Le PNF s’est aussi appuyé sur des témoignages – contestés par la défense – faisant état de détournements de fonds et « bien corroborés » selon lui par le budget syrien de l’époque.

De son côté, Rifaat al-Assad assure que sa fortune est « parfaitement licite ». Ses cinq avocats ont plaidé la relaxe.

Selon eux, il doit sa richesse à la générosité d’Abdallah, prince héritier puis roi d’Arabie Saoudite, qui l’aurait financé de manière continue entre les années 1980 et sa mort en 2015.

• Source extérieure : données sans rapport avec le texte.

variable (H :
    (∀ {n : ℕ} (U : Fin n → Fin (m + 2)), wZ U = ((List.ofFn U).map Zq).prod) ∧
    (∀ (a : Fin (m + 2)) (X : (DrinfeldKohnoTrunc ℚ (Fin 4) N)), op a X = if a = ℓ then Zq ℓ * X - X * Zq ℓ else Zq a * X) ∧
    (∀ (b : Fin (m + 2)) (X : (DrinfeldKohnoTrunc ℚ (Fin 4) N)), opV b X = if b = ℓ' then Zq ℓ' * X - X * Zq ℓ' else Zq b * X) ∧
    (∀ (μ : (DrinfeldKohnoTrunc ℚ (Fin 4) N) →ₗ[ℚ] ℚ) {k l : ℕ} (x : Fin k → ℝ) (y : Fin l → ℝ) (ξ η : ℝ), Af μ x y ξ η = ∑ U : Fin k → Fin (m + 2), ∑ V : Fin l → Fin (m + 2), (μ (wZ U * wZ V) : ℝ) * (Ht U x ξ η * Vt V y 0 η)) ∧
    (∀ (μ : (DrinfeldKohnoTrunc ℚ (Fin 4) N) →ₗ[ℚ] ℚ) {k l : ℕ} (x : Fin k → ℝ) (y : Fin l → ℝ) (ξ η : ℝ), Bf μ x y ξ η = ∑ U : Fin k → Fin (m + 2), ∑ V : Fin l → Fin (m + 2), (μ (wZ V * wZ U) : ℝ) * (Vt V y ξ η * Ht U x ξ 0)) ∧
    (∀ (μ : (DrinfeldKohnoTrunc ℚ (Fin 4) N) →ₗ[ℚ] ℚ) {k l : ℕ} (x : Fin k → ℝ) (y : Fin l → ℝ) (ξ η : ℝ), dAf μ x y ξ η = ∑ U : Fin k → Fin (m + 2), ∑ V : Fin l → Fin (m + 2), (μ (wZ U * wZ V) : ℝ) * (dHt U x ξ η * Vt V y 0 η)) ∧
    (∀ (μ : (DrinfeldKohnoTrunc ℚ (Fin 4) N) →ₗ[ℚ] ℚ) {k l : ℕ} (x : Fin k → ℝ) (y : Fin l → ℝ) (ξ η : ℝ), dBf μ x y ξ η = ∑ U : Fin k → Fin (m + 2), ∑ V : Fin l → Fin (m + 2), (μ (wZ V * wZ U) : ℝ) * (dVt V y ξ η * Ht U x ξ 0)) ∧
    (∀ (μ : (DrinfeldKohnoTrunc ℚ (Fin 4) N) →ₗ[ℚ] ℚ) {k l : ℕ} (x : Fin k → ℝ) (y : Fin l → ℝ) (ξ η : ℝ), F μ x y ξ η = Af μ x y ξ η - Bf μ x y ξ η) ∧
    (∀ (k l e : ℕ) (z : Fin (k + l + e) → ℝ), Xb k l e z = fun i => z (Fin.castAdd e (Fin.castAdd l i))) ∧
    (∀ (k l e : ℕ) (z : Fin (k + l + e) → ℝ), Yb k l e z = fun j => z (Fin.castAdd e (Fin.natAdd k j))) ∧
    (∀ (k l e : ℕ) (z : Fin (k + l + e) → ℝ), Θb k l e z = fun s => z (Fin.natAdd (k + l) s)) ∧
    (∀ (U : Fin 0 → Fin (m + 2)) (x : Fin 0 → ℝ) (ξ η : ℝ), Ht U x ξ η = 1) ∧
    (∀ (V : Fin 0 → Fin (m + 2)) (y : Fin 0 → ℝ) (ξ η : ℝ), Vt V y ξ η = 1) ∧
    (∀ (U : Fin 0 → Fin (m + 2)) (x : Fin 0 → ℝ) (ξ η : ℝ), dHt U x ξ η = 0) ∧
    (∀ (V : Fin 0 → Fin (m + 2)) (y : Fin 0 → ℝ) (ξ η : ℝ), dVt V y ξ η = 0) ∧
    (∀ {k : ℕ} (U : Fin (k + 1) → Fin (m + 2)) (x : Fin (k + 1) → ℝ) (η : ℝ), Ht U x 0 η = 0) ∧
    (∀ {l : ℕ} (V : Fin (l + 1) → Fin (m + 2)) (y : Fin (l + 1) → ℝ) (ξ : ℝ), Vt V y ξ 0 = 0) ∧
    (∀ t y : ℝ, fd ℓ t y = 1 / t) ∧
    (∀ x s : ℝ, gd ℓ' x s = 1 / s) ∧
    (∀ x y : ℝ, dd ℓ x y = 0) ∧
    (∀ x y : ℝ, dd ℓ' x y = 0) ∧
    (∀ (μ : (DrinfeldKohnoTrunc ℚ (Fin 4) N) →ₗ[ℚ] ℚ) {k : ℕ} (x₀ : ℝ) (x' : Fin k → ℝ) (ξ η : ℝ), ∑ U : Fin (k + 1) → Fin (m + 2), (μ (wZ U) : ℝ) * Ht U (Fin.cons x₀ x') ξ η = (∑ a : Fin (m + 2), (if a = ℓ then 1 / x₀ else ξ * fd a (ξ * x₀) η) * ∑ U' : Fin k → Fin (m + 2), (μ (Zq a * wZ U') : ℝ) * Ht U' x' (ξ * x₀) η) - (1 / x₀) * ∑ U' : Fin k → Fin (m + 2), (μ (wZ U' * Zq ℓ) : ℝ) * Ht U' x' (ξ * x₀) η) ∧
    (∀ (μ : (DrinfeldKohnoTrunc ℚ (Fin 4) N) →ₗ[ℚ] ℚ) {l : ℕ} (y₀ : ℝ) (y' : Fin l → ℝ) (ξ η : ℝ), ∑ V : Fin (l + 1) → Fin (m + 2), (μ (wZ V) : ℝ) * Vt V (Fin.cons y₀ y') ξ η = (∑ b : Fin (m + 2), (if b = ℓ' then 1 / y₀ else η * gd b ξ (η * y₀)) * ∑ V' : Fin l → Fin (m + 2), (μ (Zq b * wZ V') : ℝ) * Vt V' y' ξ (η * y₀)) - (1 / y₀) * ∑ V' : Fin l → Fin (m + 2), (μ (wZ V' * Zq ℓ') : ℝ) * Vt V' y' ξ (η * y₀)) ∧
    (∀ (μ : (DrinfeldKohnoTrunc ℚ (Fin 4) N) →ₗ[ℚ] ℚ) {l : ℕ} (P Q : (DrinfeldKohnoTrunc ℚ (Fin 4) N)) (y : Fin l → ℝ) (η : ℝ), (∀ i, 0 < y i ∧ y i < 1) → 0 < η → η ≤ (β : ℝ) → ∑ V : Fin l → Fin (m + 2), (μ (P * (Zq ℓ * wZ V - wZ V * Zq ℓ) * Q) : ℝ) * Vt V y 0 η = 0) ∧
    (∀ (μ : (DrinfeldKohnoTrunc ℚ (Fin 4) N) →ₗ[ℚ] ℚ) {k : ℕ} (P Q : (DrinfeldKohnoTrunc ℚ (Fin 4) N)) (x : Fin k → ℝ) (ξ : ℝ), (∀ i, 0 < x i ∧ x i < 1) → 0 < ξ → ξ ≤ (α : ℝ) → ∑ U : Fin k → Fin (m + 2), (μ (P * (Zq ℓ' * wZ U - wZ U * Zq ℓ') * Q) : ℝ) * Ht U x ξ 0 = 0) ∧
    (∀ (μ : (DrinfeldKohnoTrunc ℚ (Fin 4) N) →ₗ[ℚ] ℚ) (P Q : (DrinfeldKohnoTrunc ℚ (Fin 4) N)), μ (P * (Zq ℓ * Zq ℓ' - Zq ℓ' * Zq ℓ) * Q) = 0) ∧
    (∀ (μ : (DrinfeldKohnoTrunc ℚ (Fin 4) N) →ₗ[ℚ] ℚ) (P Q : (DrinfeldKohnoTrunc ℚ (Fin 4) N)) (x y : ℝ), 0 < x → x < (α : ℝ) → 0 < y → y < (β : ℝ) → ∑ a : Fin (m + 2), ∑ b : Fin (m + 2), (fd a x y * gd b x y) * (μ (P * (Zq a * Zq b - Zq b * Zq a) * Q) : ℝ) = 0) ∧
    (∀ (μ : (DrinfeldKohnoTrunc ℚ (Fin 4) N) →ₗ[ℚ] ℚ) (P Q : (DrinfeldKohnoTrunc ℚ (Fin 4) N)) (s : ℝ), 0 < s → s < (β : ℝ) → ∑ b : Fin (m + 2), gd b 0 s * (μ (P * (Zq ℓ * Zq b - Zq b * Zq ℓ) * Q) : ℝ) = 0) ∧
    (∀ (μ : (DrinfeldKohnoTrunc ℚ (Fin 4) N) →ₗ[ℚ] ℚ) (P Q : (DrinfeldKohnoTrunc ℚ (Fin 4) N)) (t : ℝ), 0 < t → t < (α : ℝ) → ∑ a : Fin (m + 2), fd a t 0 * (μ (P * (Zq ℓ' * Zq a - Zq a * Zq ℓ') * Q) : ℝ) = 0) ∧
    (∀ (a : Fin (m + 2)) (ξ η : ℝ), 0 ≤ ξ → ξ ≤ (α : ℝ) → 0 ≤ η → η ≤ (β : ℝ) → HasDerivAt (fun y => fd a ξ y) (dd a ξ η) η) ∧
    (∀ (b : Fin (m + 2)) (ξ η : ℝ), 0 ≤ ξ → ξ ≤ (α : ℝ) → 0 ≤ η → η ≤ (β : ℝ) → HasDerivAt (fun x => gd b x η) (dd b ξ η) ξ) ∧
    (∀ {k : ℕ} (U : Fin k → Fin (m + 2)) (x : Fin k → ℝ) (ξ η : ℝ), (∀ i, 0 ≤ x i ∧ x i ≤ 1) → 0 ≤ ξ → ξ ≤ (α : ℝ) → 0 ≤ η → η ≤ (β : ℝ) → HasDerivAt (fun t => Ht U x t η) (dHt U x ξ η) ξ) ∧
    (∀ {l : ℕ} (V : Fin l → Fin (m + 2)) (y : Fin l → ℝ) (ξ η : ℝ), (∀ i, 0 ≤ y i ∧ y i ≤ 1) → 0 ≤ ξ → ξ ≤ (α : ℝ) → 0 ≤ η → η ≤ (β : ℝ) → HasDerivAt (fun s => Vt V y ξ s) (dVt V y ξ η) η) ∧
    (∀ {k : ℕ} (U : Fin (k + 1) → Fin (m + 2)) (x₀ : ℝ) (x' : Fin k → ℝ) (ξ η : ℝ), 0 < x₀ → x₀ < 1 → (∀ i, 0 ≤ x' i ∧ x' i ≤ 1) → 0 ≤ ξ → ξ ≤ (α : ℝ) → 0 ≤ η → η ≤ (β : ℝ) → HasDerivAt (fun t => t * Ht U (Fin.cons t x') ξ η) (ξ * dHt U (Fin.cons x₀ x') ξ η) x₀) ∧
    (∀ {l : ℕ} (V : Fin (l + 1) → Fin (m + 2)) (y₀ : ℝ) (y' : Fin l → ℝ) (ξ η : ℝ), 0 < y₀ → y₀ < 1 → (∀ i, 0 ≤ y' i ∧ y' i ≤ 1) → 0 ≤ ξ → ξ ≤ (α : ℝ) → 0 ≤ η → η ≤ (β : ℝ) → HasDerivAt (fun t => t * Vt V (Fin.cons t y') ξ η) (η * dVt V (Fin.cons y₀ y') ξ η) y₀) ∧
    (∀ {k : ℕ} (U : Fin (k + 1) → Fin (m + 2)) (x' : Fin k → ℝ) (ξ η : ℝ), (∀ i, 0 ≤ x' i ∧ x' i ≤ 1) → 0 ≤ ξ → ξ ≤ (α : ℝ) → 0 ≤ η → η ≤ (β : ℝ) → ContinuousOn (fun t => t * Ht U (Fin.cons t x') ξ η) (Set.Icc 0 1)) ∧
    (∀ {l : ℕ} (V : Fin (l + 1) → Fin (m + 2)) (y' : Fin l → ℝ) (ξ η : ℝ), (∀ i, 0 ≤ y' i ∧ y' i ≤ 1) → 0 ≤ ξ → ξ ≤ (α : ℝ) → 0 ≤ η → η ≤ (β : ℝ) → ContinuousOn (fun t => t * Vt V (Fin.cons t y') ξ η) (Set.Icc 0 1)) ∧
    (∀ {d : ℕ} {W : Set (Fin d → ℝ)}, IsSemialgebraic ℚ W → ∀ (a : Fin (m + 2)) {T Y : (Fin d → ℝ) → ℝ}, IsSemialgebraicFunOn ℚ W T → IsSemialgebraicFunOn ℚ W Y → IsSemialgebraicFunOn ℚ W fun z => fd a (T z) (Y z)) ∧
    (∀ {d : ℕ} {W : Set (Fin d → ℝ)}, IsSemialgebraic ℚ W → ∀ (b : Fin (m + 2)) {T Y : (Fin d → ℝ) → ℝ}, IsSemialgebraicFunOn ℚ W T → IsSemialgebraicFunOn ℚ W Y → IsSemialgebraicFunOn ℚ W fun z => gd b (T z) (Y z)) ∧
    (∀ {d : ℕ} {W : Set (Fin d → ℝ)}, IsSemialgebraic ℚ W → ∀ (a : Fin (m + 2)) {T Y : (Fin d → ℝ) → ℝ}, IsSemialgebraicFunOn ℚ W T → IsSemialgebraicFunOn ℚ W Y → IsSemialgebraicFunOn ℚ W fun z => dd a (T z) (Y z)) ∧
    (∀ {d : ℕ} {W : Set (Fin d → ℝ)}, IsSemialgebraic ℚ W → ∀ {n : ℕ} (U : Fin n → Fin (m + 2)) {X : (Fin d → ℝ) → Fin n → ℝ} {P Q : (Fin d → ℝ) → ℝ}, (∀ i, IsSemialgebraicFunOn ℚ W fun z => X z i) → IsSemialgebraicFunOn ℚ W P → IsSemialgebraicFunOn ℚ W Q → IsSemialgebraicFunOn ℚ W fun z => Ht U (X z) (P z) (Q z)) ∧
    (∀ {d : ℕ} {W : Set (Fin d → ℝ)}, IsSemialgebraic ℚ W → ∀ {n : ℕ} (V : Fin n → Fin (m + 2)) {Y : (Fin d → ℝ) → Fin n → ℝ} {P Q : (Fin d → ℝ) → ℝ}, (∀ i, IsSemialgebraicFunOn ℚ W fun z => Y z i) → IsSemialgebraicFunOn ℚ W P → IsSemialgebraicFunOn ℚ W Q → IsSemialgebraicFunOn ℚ W fun z => Vt V (Y z) (P z) (Q z)) ∧
    (∀ {d : ℕ} {W : Set (Fin d → ℝ)}, IsSemialgebraic ℚ W → ∀ {n : ℕ} (U : Fin n → Fin (m + 2)) {X : (Fin d → ℝ) → Fin n → ℝ} {P Q : (Fin d → ℝ) → ℝ}, (∀ i, IsSemialgebraicFunOn ℚ W fun z => X z i) → IsSemialgebraicFunOn ℚ W P → IsSemialgebraicFunOn ℚ W Q → IsSemialgebraicFunOn ℚ W fun z => dHt U (X z) (P z) (Q z)) ∧
    (∀ {d : ℕ} {W : Set (Fin d → ℝ)}, IsSemialgebraic ℚ W → ∀ {n : ℕ} (V : Fin n → Fin (m + 2)) {Y : (Fin d → ℝ) → Fin n → ℝ} {P Q : (Fin d → ℝ) → ℝ}, (∀ i, IsSemialgebraicFunOn ℚ W fun z => Y z i) → IsSemialgebraicFunOn ℚ W P → IsSemialgebraicFunOn ℚ W Q → IsSemialgebraicFunOn ℚ W fun z => dVt V (Y z) (P z) (Q z)) ∧
    (∃ C : ℝ, ∀ (a : Fin (m + 2)) (ξ η : ℝ), 0 ≤ ξ → ξ ≤ (α : ℝ) → 0 ≤ η → η ≤ (β : ℝ) → (a ≠ ℓ → |fd a ξ η| ≤ C) ∧ (a ≠ ℓ' → |gd a ξ η| ≤ C) ∧ |dd a ξ η| ≤ C ∧ (∀ η' : ℝ, 0 ≤ η' → η' ≤ (β : ℝ) → |fd a ξ η - fd a ξ η'| ≤ C * |η - η'|) ∧ (∀ ξ' : ℝ, 0 ≤ ξ' → ξ' ≤ (α : ℝ) → |gd a ξ η - gd a ξ' η| ≤ C * |ξ - ξ'|)) ∧
    (∀ k : ℕ, ∃ C : ℝ, ∀ (U : Fin k → Fin (m + 2)) (x : Fin k → ℝ) (ξ η : ℝ), (∀ i, 0 ≤ x i ∧ x i ≤ 1) → 0 ≤ ξ → ξ ≤ (α : ℝ) → 0 ≤ η → η ≤ (β : ℝ) → |Ht U x ξ η| ≤ C ∧ |dHt U x ξ η| ≤ C ∧ (0 < k → |Ht U x ξ η| ≤ C * ξ) ∧ (∀ η' : ℝ, 0 ≤ η' → η' ≤ (β : ℝ) → |Ht U x ξ η - Ht U x ξ η'| ≤ C * ξ * |η - η'|)) ∧
    (∀ l : ℕ, ∃ C : ℝ, ∀ (V : Fin l → Fin (m + 2)) (y : Fin l → ℝ) (ξ η : ℝ), (∀ i, 0 ≤ y i ∧ y i ≤ 1) → 0 ≤ ξ → ξ ≤ (α : ℝ) → 0 ≤ η → η ≤ (β : ℝ) → |Vt V y ξ η| ≤ C ∧ |dVt V y ξ η| ≤ C ∧ (0 < l → |Vt V y ξ η| ≤ C * η) ∧ (∀ ξ' : ℝ, 0 ≤ ξ' → ξ' ≤ (α : ℝ) → |Vt V y ξ η - Vt V y ξ' η| ≤ C * η * |ξ - ξ'|)))
/-! ### Existence of `Q a` and `E a` -/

Ils ont notamment produit un chèque de 10 millions de dollars signé par Abdallah en 1984 jugé insuffisant par l’accusation, la preuve de trois virements tardifs, entre 2008 et 2010, et plusieurs attestations faisant état d’un soutien financier saoudien. La défense, qui a longuement ferraillé sur le plan juridique, considère par ailleurs qu’une grande partie du patrimoine français de Rifaat al-Assad n’est pas concernée par les poursuites. Outre la problématique des fonds syriens, l’accusation a également demandé sa condamnation pour blanchiment de fraude fiscale aggravée, listant plusieurs manquements fiscaux, et pour le travail dissimulé d’employés de maison. L’association Sherpa, à l’origine de cette procédure, a demandé 30.000 € de dommages et intérêts.

Décoré de la Légion d’honneur en France en 1986 pour services rendus, Rifaat al-Assad est menacé d’un procès en Espagne pour des soupçons bien plus vastes de biens mal acquis, et poursuivi en Suisse pour des crimes de guerre commis dans les années 1980.